Celebrating and Erasing Diversity
Blackboard Ally may seem a pretty thin reed to support the claim that accessibility and inclusivity are a threat to American universities and society at large. But don’t be fooled: there are many initiatives being advanced at all levels of the university—administration, staff, faculty, and students—that aim at ensuring universal access, universal success, and universal mediocrity. This past semester I observed the presentation of a graduate student who was being considered for a professorship. Her presentation was on “neurodiversity” in students and how to accommodate it in educational settings. By “neurodiversity,” she referred to conditions like autism, depression, anxiety, and mood disorders.
As her presentation unfolded, it became clear that all of these require some preemptive accommodation. For example, she suggested that students with disabilities shouldn’t be required to offer medical documentation because not everyone has equal access to healthcare. Further, instructors should make class more accessible by not penalizing students for regularly being late to class: anxiety disorders may require some students to take a circuitous route to class to avoid crowds. Never mind that late arrivals distract everyone in the class, and never mind that looking the other way on regular tardiness sends a message to other students that class simply isn’t that important. As an aside, the presenter lamented that Google Maps undermines “neurodiversity” because it gives you routes that assume that you want to know the fastest way from one place to another (after all, a person with anxiety may prefer a less direct route). One is left to wonder: what would Google Maps look like if it were built without the assumption that users primarily value time efficiency in considering how to move about space?

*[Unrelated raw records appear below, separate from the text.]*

import Literature.IUT.HodgeArakelov.BadPrimeGaussianMonoidsGenuineRecordInftyProofs

/-!
# [IUTchII] Cor 3.5 (ii) ∞-level "⥲ ∞Ψ" up to torsion + Rmk 3.6.1 iso-equivariance at the genuine `θ_env` data of `X̲̲_K` for
# ANY family of inversion actions (print's OUTER `ι_Ÿ`, Rmk 1.4.1 (ii)) — proof-only re-statement of `…GenuineRecordInftyProofs`

S. Mochizuki, *Inter-universal Teichmüller theory II*, kurims Dec-2020 manuscript, Cor 3.5 (ii) p. 95 (bracket: the `N`-th roots
are determined up to the `N`-torsion of `Ψ^×_cns`), Rmk 3.6.1 p. 101, Prop 2.2 (i) p. 66, Rmk 1.4.1 (ii) p. 28
[cite: Mochizuki2012, Cor 3.5 (ii) p.95]. Claim key DISPUTED (D-0012). PROOF-ONLY companion (abc-iut cell, layer L6, seat
abc-iut-w4-d004 gen 3; node **IUTchII:Cor3.5(ii)** ∞-level + IUTchII:Rmk3.6.1; sub-DAG rows Cor-35.ii.r10/r12). NO definition,
NO `Prop` fact, NO instance.

WHY THIS FILE. abc-iut-w4-d004 gen 2's `…thetaEnvRecordKummer_of_mem_thetaEnv` theorems (p425905) are stated for abc-iut-w4-d019's
v1 record (inner `ι₀` — degenerate per the v2 note of `ThetaEnvDataRecordModel.lean`); their proofs depend on the record only
through the bridge `ThetaEnvData.toRecord`. HERE they are re-stated for `(EtaleLevels.thetaEnvData …).toRecord (h1LimConjMulAut …)
(h1LimKummerOn c hA hfi O) iota` with an ARBITRARY inversion family `iota` (abc-iut-w4-d030's shape), completing — with this
seat's `…GenuineRecordGaloisFamily` / `…GenuineRecordRestrictionIsoFamily` — the print-faithful (outer-`ι`) coverage of every
Cor 3.5 (ii) clause at the genuine data:
* `restrictionIso'_equivariant_toRecord_of_mem_thetaEnv` (Rmk 3.6.1: any restriction iso out of `M^×_TM · θ^ℕ` intertwines the
  `G_v`-action through `s_{t₀}` with the diagonal action),
* `pi_restriction_inftyThetaMonoid_upToTorsion_toRecord_of_mem_thetaEnv` (the ∞-level clause up to `Ψ^μ`-torsion; input `hroots`).
Inputs = evaluation-sections DATA + model data (+ `hroots` for the ∞-level). Nothing here asserts a disputed claim or takes a side
on [IUTchIII] Cor 3.12; typed ≠ proved ≠ endorsed.
-/

noncomputable section

namespace Literature.IUT.HodgeArakelov

namespace EtaleLevels

open Literature.AnabelianGeometry.EtaleTheta CohomologySystemOfContH1 EtaleThetaDataOfSetting TemperedThetaMonoids
  BadPrimeGaussianMonoids

variable {p : ℕ} [Fact p.Prime] {D : Literature.AnabelianGeometry.EtaleTheta.ThetaSetting p}
  {E : D.EtaleThetaData} {l : ℕ} (C : E.DoubleUnderline l) (hC : D.Compat) (hS : D.Sec2Hyps)
  (hl : l.Prime) (hp2 : p ≠ 2) (hpl : p ≠ l) (hζ : ∃ ζ : D.K, IsPrimitiveRoot ζ (4 * l))
  (mods : ∀ M : ℕ+, D.CyclotomeMod l M)
  (f : contCocycles D.toTheta D.DeltaTheta C.GtpYdduu) (hf : f ∈ C.rootCocycles hC)
  (hmods : ∀ (M M' : ℕ+) (h : (M : ℕ) ∣ (M' : ℕ)) (x : D.lDeltaTheta l),
    MuN.red p M M' h ((mods M').red x) = (mods M).red x)
  (h15 : Literature.AnabelianGeometry.EtaleTheta.ThetaSetting.Prop15iii E hC) (L : C.CuspLabels)
  (hZ : ∀ M : ℕ+, Nonempty (ModelCyclotomes.lDeltaQuot (C.rigidData (mods M) hC hS h15 L) ≃*
    Literature.IUT.HodgeTheaters.ZHat))
  (hcharY : EtaleThetaDataOfSetting.PiYddCharacteristic C)
  (hlim : Function.Bijective (rigidLimHom C hC hS hl hp2 hpl hζ mods f hf hmods h15 L hZ))
  [(EtaleThetaDataOfSetting.PiYdd C).Normal]
  {A : Type} [CommGroup A] [MulDistribMulAction (Pi C) A] [TopologicalSpace A] [RootableBy A ℕ]
  (c : CyclotomeCoefficients (phi C) (D.lDeltaTheta l) A)
  (hA : ∀ b : A, IsOpen (MulAction.stabilizer (Pi C) b : Set (Pi C)))
  (hfi : ∀ b : A, (MulAction.stabilizer (Pi C) b).FiniteIndex)
  (O : Submonoid A) (hO : ∀ (σ : Pi C) (b : A), b ∈ O → σ • b ∈ O)
  {Iota : Type}
  (iota : Iota → ((thetaEnvData C hC hS hl hp2 hpl hζ mods f hf hmods h15 L hZ hcharY hlim).D.coh.lim ≃+
    (thetaEnvData C hC hS hl hp2 hpl hζ mods f hf hmods h15 L hZ hcharY hlim).D.coh.lim))
  {Lbl : Type*} {P₀ : TopGroup.{0}} (φ₀ : P₀ →* D.GtpTheta) (s : Lbl → (P₀ →* Pi C))
  (hι : ∀ t, Continuous ((MonoidHom.id (Pi C)).comp (s t)))
  (hN : ∀ t, (⊤ : Subgroup P₀).map ((MonoidHom.id (Pi C)).comp (s t)) ≤ PiYdd C)
  (hφ : ∀ t, (phi C).comp ((MonoidHom.id (Pi C)).comp (s t)) = φ₀)

include hO in
/-- **IUTchII:Rmk3.6.1** (kurims p.101) **AT THE GENUINE `θ_env` DATA, ANY inversion family `iota`**: for every `θ ∈ θ^ι_env(𝕄_*)`, any restriction isomorphism
`e` out of `M^×_TM · θ^ℕ` (product restriction on elements) intertwines the action of `G_v` through the section `s_{t₀}` with
the DIAGONAL action; inputs = evaluation-sections data + model data. [cite: Mochizuki2012, Rmk 3.6.1 p.101] -/
theorem restrictionIso'_equivariant_toRecord_of_mem_thetaEnv
    {K : Type*} [Group K] (q : Pi C →* K) (hq : ∀ x : Pi C, q x = 1 → ∀ a ∈ O, x • a = a) (w : P₀ →* K)
    (hsec : ∀ t g, q (s t g) = w g) {i₀ : Iota}
    {θ : ((thetaEnvData C hC hS hl hp2 hpl hζ mods f hf hmods h15 L hZ hcharY hlim).toRecord
        (h1LimConjMulAut (phi C) (D.lDeltaTheta l) (PiYdd C)) (h1LimKummerOn (phi C) (D.lDeltaTheta l) (PiYdd C) c hA hfi O)
        iota).H}
    (hθ : θ ∈ ((thetaEnvData C hC hS hl hp2 hpl hζ mods f hf hmods h15 L hZ hcharY hlim).toRecord
        (h1LimConjMulAut (phi C) (D.lDeltaTheta l) (PiYdd C)) (h1LimKummerOn (phi C) (D.lDeltaTheta l) (PiYdd C) c hA hfi O)
        iota).thetaEnv i₀)
    (R : Lbl → (((thetaEnvData C hC hS hl hp2 hpl hζ mods f hf hmods h15 L hZ hcharY hlim).toRecord
        (h1LimConjMulAut (phi C) (D.lDeltaTheta l) (PiYdd C)) (h1LimKummerOn (phi C) (D.lDeltaTheta l) (PiYdd C) c hA hfi O)
        iota).H →*
      Multiplicative (h1Lim φ₀ (D.lDeltaTheta l) (⊤ : Subgroup P₀) ⊥)))
    (hR : ∀ t y, Multiplicative.toAdd (R t y) =
      h1LimCongr (D.lDeltaTheta l) ⊤ (hφ t) ⊥
        (h1LimComap (phi C) (D.lDeltaTheta l) ((MonoidHom.id (Pi C)).comp (s t)) (hι t) (hN t)
          (AddEquiv.additiveMultiplicative (h1Lim (phi C) (D.lDeltaTheta l) (PiYdd C) ⊥) (Additive.ofMul y))))
    {S' : Submonoid (Lbl → Multiplicative (h1Lim φ₀ (D.lDeltaTheta l) (⊤ : Subgroup P₀) ⊥))}
    (e : splitMonoid ((thetaEnvData C hC hS hl hp2 hpl hζ mods f hf hmods h15 L hZ hcharY hlim).toRecord
        (h1LimConjMulAut (phi C) (D.lDeltaTheta l) (PiYdd C)) (h1LimKummerOn (phi C) (D.lDeltaTheta l) (PiYdd C) c hA hfi O)
        iota).units
      (Submonoid.powers θ) ≃* S')
    (he : ∀ x, ((e x : S') : Lbl → _) = MonoidHom.pi (fun t => (R t).comp (splitMonoid
      ((thetaEnvData C hC hS hl hp2 hpl hζ mods f hf hmods h15 L hZ hcharY hlim).toRecord
        (h1LimConjMulAut (phi C) (D.lDeltaTheta l) (PiYdd C)) (h1LimKummerOn (phi C) (D.lDeltaTheta l) (PiYdd C) c hA hfi O)
        iota).units
      (Submonoid.powers θ)).subtype) x)
    (t₀ : Lbl) (g : P₀)
    (x : splitMonoid ((thetaEnvData C hC hS hl hp2 hpl hζ mods f hf hmods h15 L hZ hcharY hlim).toRecord
        (h1LimConjMulAut (phi C) (D.lDeltaTheta l) (PiYdd C)) (h1LimKummerOn (phi C) (D.lDeltaTheta l) (PiYdd C) c hA hfi O)
        iota).units
      (Submonoid.powers θ))
    (hx : ((thetaEnvData C hC hS hl hp2 hpl hζ mods f hf hmods h15 L hZ hcharY hlim).toRecord
        (h1LimConjMulAut (phi C) (D.lDeltaTheta l) (PiYdd C)) (h1LimKummerOn (phi C) (D.lDeltaTheta l) (PiYdd C) c hA hfi O)
        iota).conj (s t₀ g)
      (x : ((thetaEnvData C hC hS hl hp2 hpl hζ mods f hf hmods h15 L hZ hcharY hlim).toRecord
        (h1LimConjMulAut (phi C) (D.lDeltaTheta l) (PiYdd C)) (h1LimKummerOn (phi C) (D.lDeltaTheta l) (PiYdd C) c hA hfi O)
        iota).H) ∈
      splitMonoid ((thetaEnvData C hC hS hl hp2 hpl hζ mods f hf hmods h15 L hZ hcharY hlim).toRecord
        (h1LimConjMulAut (phi C) (D.lDeltaTheta l) (PiYdd C)) (h1LimKummerOn (phi C) (D.lDeltaTheta l) (PiYdd C) c hA hfi O)
        iota).units
        (Submonoid.powers θ)) :
    ((e ⟨_, hx⟩ : S') : Lbl → _) = piIso Lbl (h1LimConjMulAut φ₀ (D.lDeltaTheta l) ⊤ g) (e x : Lbl → _) :=
  restrictionIso'_equivariant_ofKummerHom_labelwise
    ((thetaEnvData C hC hS hl hp2 hpl hζ mods f hf hmods h15 L hZ hcharY hlim).toRecord
        (h1LimConjMulAut (phi C) (D.lDeltaTheta l) (PiYdd C)) (h1LimKummerOn (phi C) (D.lDeltaTheta l) (PiYdd C) c hA hfi O)
        iota)
    (MulDistribMulAction.toMulAut (Pi C) A) O (fun σ b hb => hO σ b hb)
    (h1LimKummerOn (phi C) (D.lDeltaTheta l) (PiYdd C) c hA hfi O) (phi C) φ₀ (D.lDeltaTheta l) (PiYdd C)
    (MonoidHom.id (Pi C)) (AddEquiv.additiveMultiplicative (h1Lim (phi C) (D.lDeltaTheta l) (PiYdd C) ⊥)) s hι hN hφ
    (ThetaEnvData.toRecord_constantMonoid _ _ _ _)
    (fun (σ : Pi C) m => h1LimKummerOn_smul (phi C) (D.lDeltaTheta l) (PiYdd C) c hA hfi O σ m
      ⟨σ • (m : A), hO σ m m.2⟩ rfl)
    q (fun x hx a ha => hq x hx a ha) w hsec
    (fun _ _ => rfl) θ
    (toRecord_topClass (thetaEnvData C hC hS hl hp2 hpl hζ mods f hf hmods h15 L hZ hcharY hlim)
      (CohomologySystemOfContH1.h1LimConjMulAut (phi C) (D.lDeltaTheta l) (PiYdd C))
      (h1LimKummerOn (phi C) (D.lDeltaTheta l) (PiYdd C) c hA hfi O)
      iota
      (phi C) (D.lDeltaTheta l) (PiYdd C)
      (AddEquiv.additiveMultiplicative (h1Lim (phi C) (D.lDeltaTheta l) (PiYdd C) ⊥)) (fun y _ => ⟨y, rfl⟩) hθ)
    R hR e he t₀ g x hx

include hO in
/-- **IUTchII:Cor3.5(ii)** (kurims p.95) at `∞Ψ^ι_env(𝕄_*)`, FAITHFUL (torsion) form, **AT THE GENUINE `θ_env` DATA, ANY inversion family `iota`**: for every
`θ ∈ θ^ι_env(𝕄_*)` and `x ∈ ∞Ψ^{i}_env = M^×_TM · ⟨∞θ^{i}_env⟩`, the product restriction of `s_{t₀}(g)·x` is the diagonal
translate of the product restriction of `x` up to a family of `n`-torsion classes (`n > 0`, `x^n ∈ M^×_TM · θ^ℕ`), given
print's root condition `hroots` on the generators `∞θ^{i}_env` (Prop 1.4 p. 27); inputs = evaluation-sections data + model
data + `hroots`. [cite: Mochizuki2012, Cor 3.5 (ii) p.95] -/
theorem pi_restriction_inftyThetaMonoid_upToTorsion_toRecord_of_mem_thetaEnv
    {K : Type*} [Group K] (q : Pi C →* K) (hq : ∀ x : Pi C, q x = 1 → ∀ a ∈ O, x • a = a) (w : P₀ →* K)
    (hsec : ∀ t g, q (s t g) = w g) {i₀ : Iota}
    {θ : ((thetaEnvData C hC hS hl hp2 hpl hζ mods f hf hmods h15 L hZ hcharY hlim).toRecord
        (h1LimConjMulAut (phi C) (D.lDeltaTheta l) (PiYdd C)) (h1LimKummerOn (phi C) (D.lDeltaTheta l) (PiYdd C) c hA hfi O)
        iota).H}
    (hθ : θ ∈ ((thetaEnvData C hC hS hl hp2 hpl hζ mods f hf hmods h15 L hZ hcharY hlim).toRecord
        (h1LimConjMulAut (phi C) (D.lDeltaTheta l) (PiYdd C)) (h1LimKummerOn (phi C) (D.lDeltaTheta l) (PiYdd C) c hA hfi O)
        iota).thetaEnv i₀)
    (i : ((thetaEnvData C hC hS hl hp2 hpl hζ mods f hf hmods h15 L hZ hcharY hlim).toRecord
        (h1LimConjMulAut (phi C) (D.lDeltaTheta l) (PiYdd C)) (h1LimKummerOn (phi C) (D.lDeltaTheta l) (PiYdd C) c hA hfi O)
        iota).Iota)
    (hroots : ∀ ϑ ∈ ((thetaEnvData C hC hS hl hp2 hpl hζ mods f hf hmods h15 L hZ hcharY hlim).toRecord
        (h1LimConjMulAut (phi C) (D.lDeltaTheta l) (PiYdd C)) (h1LimKummerOn (phi C) (D.lDeltaTheta l) (PiYdd C) c hA hfi O)
        iota).inftyThetaEnv i,
      ∃ n : ℕ, 0 < n ∧ ϑ ^ n ∈
        splitMonoid ((thetaEnvData C hC hS hl hp2 hpl hζ mods f hf hmods h15 L hZ hcharY hlim).toRecord
        (h1LimConjMulAut (phi C) (D.lDeltaTheta l) (PiYdd C)) (h1LimKummerOn (phi C) (D.lDeltaTheta l) (PiYdd C) c hA hfi O)
        iota).units
          (Submonoid.powers θ))
    (R : Lbl → (((thetaEnvData C hC hS hl hp2 hpl hζ mods f hf hmods h15 L hZ hcharY hlim).toRecord
        (h1LimConjMulAut (phi C) (D.lDeltaTheta l) (PiYdd C)) (h1LimKummerOn (phi C) (D.lDeltaTheta l) (PiYdd C) c hA hfi O)
        iota).H →*
      Multiplicative (h1Lim φ₀ (D.lDeltaTheta l) (⊤ : Subgroup P₀) ⊥)))
    (hR : ∀ t y, Multiplicative.toAdd (R t y) =
      h1LimCongr (D.lDeltaTheta l) ⊤ (hφ t) ⊥
        (h1LimComap (phi C) (D.lDeltaTheta l) ((MonoidHom.id (Pi C)).comp (s t)) (hι t) (hN t)
          (AddEquiv.additiveMultiplicative (h1Lim (phi C) (D.lDeltaTheta l) (PiYdd C) ⊥) (Additive.ofMul y))))
    {x : ((thetaEnvData C hC hS hl hp2 hpl hζ mods f hf hmods h15 L hZ hcharY hlim).toRecord
        (h1LimConjMulAut (phi C) (D.lDeltaTheta l) (PiYdd C)) (h1LimKummerOn (phi C) (D.lDeltaTheta l) (PiYdd C) c hA hfi O)
        iota).H}
    (hx : x ∈ ((thetaEnvData C hC hS hl hp2 hpl hζ mods f hf hmods h15 L hZ hcharY hlim).toRecord
        (h1LimConjMulAut (phi C) (D.lDeltaTheta l) (PiYdd C)) (h1LimKummerOn (phi C) (D.lDeltaTheta l) (PiYdd C) c hA hfi O)
        iota).inftyThetaMonoid i)
    (t₀ : Lbl) (g : P₀) :
    ∃ (n : ℕ) (u : Lbl → ((thetaEnvData C hC hS hl hp2 hpl hζ mods f hf hmods h15 L hZ hcharY hlim).toRecord
        (h1LimConjMulAut (phi C) (D.lDeltaTheta l) (PiYdd C)) (h1LimKummerOn (phi C) (D.lDeltaTheta l) (PiYdd C) c hA hfi O)
        iota).H),
      0 < n ∧ (∀ t, u t ^ n = 1) ∧
      MonoidHom.pi R
          (((thetaEnvData C hC hS hl hp2 hpl hζ mods f hf hmods h15 L hZ hcharY hlim).toRecord
        (h1LimConjMulAut (phi C) (D.lDeltaTheta l) (PiYdd C)) (h1LimKummerOn (phi C) (D.lDeltaTheta l) (PiYdd C) c hA hfi O)
        iota).conj (s t₀ g) x) =
        (fun t => R t (u t)) * piIso Lbl (h1LimConjMulAut φ₀ (D.lDeltaTheta l) ⊤ g) (MonoidHom.pi R x) :=
  pi_restriction_inftyThetaMonoid_upToTorsion_ofKummerHom_labelwise
    ((thetaEnvData C hC hS hl hp2 hpl hζ mods f hf hmods h15 L hZ hcharY hlim).toRecord
        (h1LimConjMulAut (phi C) (D.lDeltaTheta l) (PiYdd C)) (h1LimKummerOn (phi C) (D.lDeltaTheta l) (PiYdd C) c hA hfi O)
        iota)
    (MulDistribMulAction.toMulAut (Pi C) A) O (fun σ b hb => hO σ b hb)
    (h1LimKummerOn (phi C) (D.lDeltaTheta l) (PiYdd C) c hA hfi O) (phi C) φ₀ (D.lDeltaTheta l) (PiYdd C)
    (MonoidHom.id (Pi C)) (AddEquiv.additiveMultiplicative (h1Lim (phi C) (D.lDeltaTheta l) (PiYdd C) ⊥)) s hι hN hφ
    (ThetaEnvData.toRecord_constantMonoid _ _ _ _)
    (fun (σ : Pi C) m => h1LimKummerOn_smul (phi C) (D.lDeltaTheta l) (PiYdd C) c hA hfi O σ m
      ⟨σ • (m : A), hO σ m m.2⟩ rfl)
    q (fun x hx a ha => hq x hx a ha) w hsec
    (fun _ _ => rfl) i θ
    (toRecord_topClass (thetaEnvData C hC hS hl hp2 hpl hζ mods f hf hmods h15 L hZ hcharY hlim)
      (CohomologySystemOfContH1.h1LimConjMulAut (phi C) (D.lDeltaTheta l) (PiYdd C))
      (h1LimKummerOn (phi C) (D.lDeltaTheta l) (PiYdd C) c hA hfi O)
      iota
      (phi C) (D.lDeltaTheta l) (PiYdd C)
      (AddEquiv.additiveMultiplicative (h1Lim (phi C) (D.lDeltaTheta l) (PiYdd C) ⊥)) (fun y _ => ⟨y, rfl⟩) hθ)
    hroots R hR hx t₀ g

end EtaleLevels

end Literature.IUT.HodgeArakelov

end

On the whole, the term neurodiversity nicely indicates the mediocrity that advocates of radical accessibility pursue. It recognizes that people have cognitive differences, but in trying to accommodate difference they inevitably read difference as disability that requires totalizing adjustments. This denigrates the potential of people who face various challenges—it handicaps their chances at true excellence. In the end, difference is all there is. Insofar as anyone is an “individual” at all, we all have differences and limitations with which we must contend. But as ideology, radical inclusivity fetishizes these endless differences. Differences that benefit the individual (beauty, intelligence, wealth, initiative) can only be understood as unfair privileges, while differences that do not redound to the individual’s benefit can only be made into disabilities which ultimately perpetuate inequity. As is increasingly the case, any inequity is evidence of injustice. And injustice must be met with accommodation to mitigate the effects of individual differences, which are crassly simplified as unearned privilege or the residue of oppression. Ironically, the intervention to address these differences is a sweeping attempt to manufacture universal success—a success without dignity or excellence, a success that ultimately negates individual differences rather than affirms them. Thus, the advocates of accessibility celebrate diversity as they erase it.